MD simulation and Mac-Diff setting for sampling speed assessment

The initial structure of protein WW domain was obtained from the authors43. For MD simulations, the protein WW domain (562 atoms) was solvated with TIP3P water molecules (16,297 atoms) and neutralized with 3 chloride ions to establish the complete simulation system. The Amber14SB force field was used for the parameters of protein residues. OpenMM v.8.2.0 was used to carry out the following MD simulation process. First, the system was minimized for 1,000 steps, followed by heating to 300 K over 10,000 steps under NVT conditions. Next, the system underwent 100 ns of production runs under NPT conditions with a 2-fs integration timestep on an NVIDIA A100 GPU. The runtime of this NPT stage was used to estimate the speed of the traditional MD simulation. The temperature was controlled using Langevin dynamics, and pressure was maintained with a Monte Carlo barostat.
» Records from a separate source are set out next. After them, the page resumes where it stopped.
import Mathlib
import HarnessLib
import Summits.Ventures.LatticeQCDFlow.Exactness.SU2ExactForceVolumeUniform
import Summits.Ventures.LatticeQCDFlow.Exactness.SU2WilsonFlowLOAcceptanceLattice

/-!
# One trajectory-length threshold for every volume: UNIQUENESS of the invariant law, and the row's 4-d PARITY-MASKED acceptance family (Lüscher's schedule) on EVERY even torus

HONEST FRAMING: exact (Metropolis-corrected) sampling algorithms for lattice gauge theory;
figures of merit are autocorrelation/cost numbers at stated couplings and volumes; no
continuum-physics claim.

Venture `LatticeQCDFlow` (cell pub-lqcd), topic `Exactness`; FANOUT row 14 (`eng-flowhmc`, engine
`latflow.fthmc`, family B: FT-HMC through the LO Wilson-flow member on `SU(2)` with the exact autodiff
force; the row's acceptance configuration is 4⁴ `SU(2)`, parity masks, Lüscher's sweep schedule).  NEW
WORK of the cell over the tree (`SU2ExactForceVolumeUniform`: `Φ_max, K_Φ` uniform in the volume and ONE
`τ₀` for the convergence of the `n`-step kernel on every torus; `SUNMultiStepLeapfrogFTHMCErgodic`
(GEN-14): `su2LeapfrogFTHMCN_invariant_unique`; `SU2WilsonFlowLOAcceptanceLattice`: Lüscher's schedule
`(μ, 0), (μ, 1)` over the four directions, `8·nsweeps` sub-steps; `SU2WilsonFlowLOMemberFTHMCN` (GEN-14):
the member package); nothing is cited as a fact; no number.  Tenth file of the VOLUME-UNIFORMITY chain
(GEN-15): two corollaries of the ninth.

* §1 **`su2LeapfrogFTHMCN_invariant_unique_of_trajLength_uniform`** (threshold before the link set) and
  **`wilsonMeasure_unique_invariant_su2WilsonFlowLO_member_fthmcN_exactForce_allVolumes`** — with the
  SAME kind of volume-free `τ₀`: for every side `L` with `w ∣ L`, every `n ≥ 1`, `ε' > 0`, `nε' ≤ τ₀`,
  `wilsonMeasure SU(2).subtype β` is the ONLY invariant probability law of the reported `n`-step kernel
  with the exact force as run;
* §2 **`su2_fthmcN_parityLattice_exactForce_uniformlyErgodic_allEvenSides`** — any dimension `d`,
  parity masks (`w = 2`), Lüscher's schedule with `nsweeps` sweeps (`2d·nsweeps` layers: `(μ, 0), (μ, 1)`
  over the directions), refusal rule `2(d−1)|ε| < 1`, every `β, κ, κ' > 0`: ONE `τ₀ > 0` such that on
  EVERY even torus `L^d` the reported `n`-step FT-HMC kernel with the exact force as run converges to the
  Wilson measure from every start whenever `nε' ≤ τ₀` — the row's 4⁴ acceptance configuration (GEN-14
  `su2_fthmcN_acceptanceLattice_exactForce_uniformlyErgodic`, `d = 4`, `6|ε| < 1`) and every larger even
  volume share the threshold.

NOT CLAIMED: the value of `τ₀`; volume-uniformity of the rate; odd sides (no parity mask); long
trajectories; OMF; floating point; any number.
-/

noncomputable section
Long-range electrostatic interactions were treated using the particle mesh Ewald algorithm, and a 10 Å cut-off was used for van der Waals and short-range interactions. During the inference stage of the Mac-Diff model, we set the batch size to 100 on an NVIDIA A100 80G GPU, and estimated the model’s sampling time for generating 1,000 conformations of the WW domain.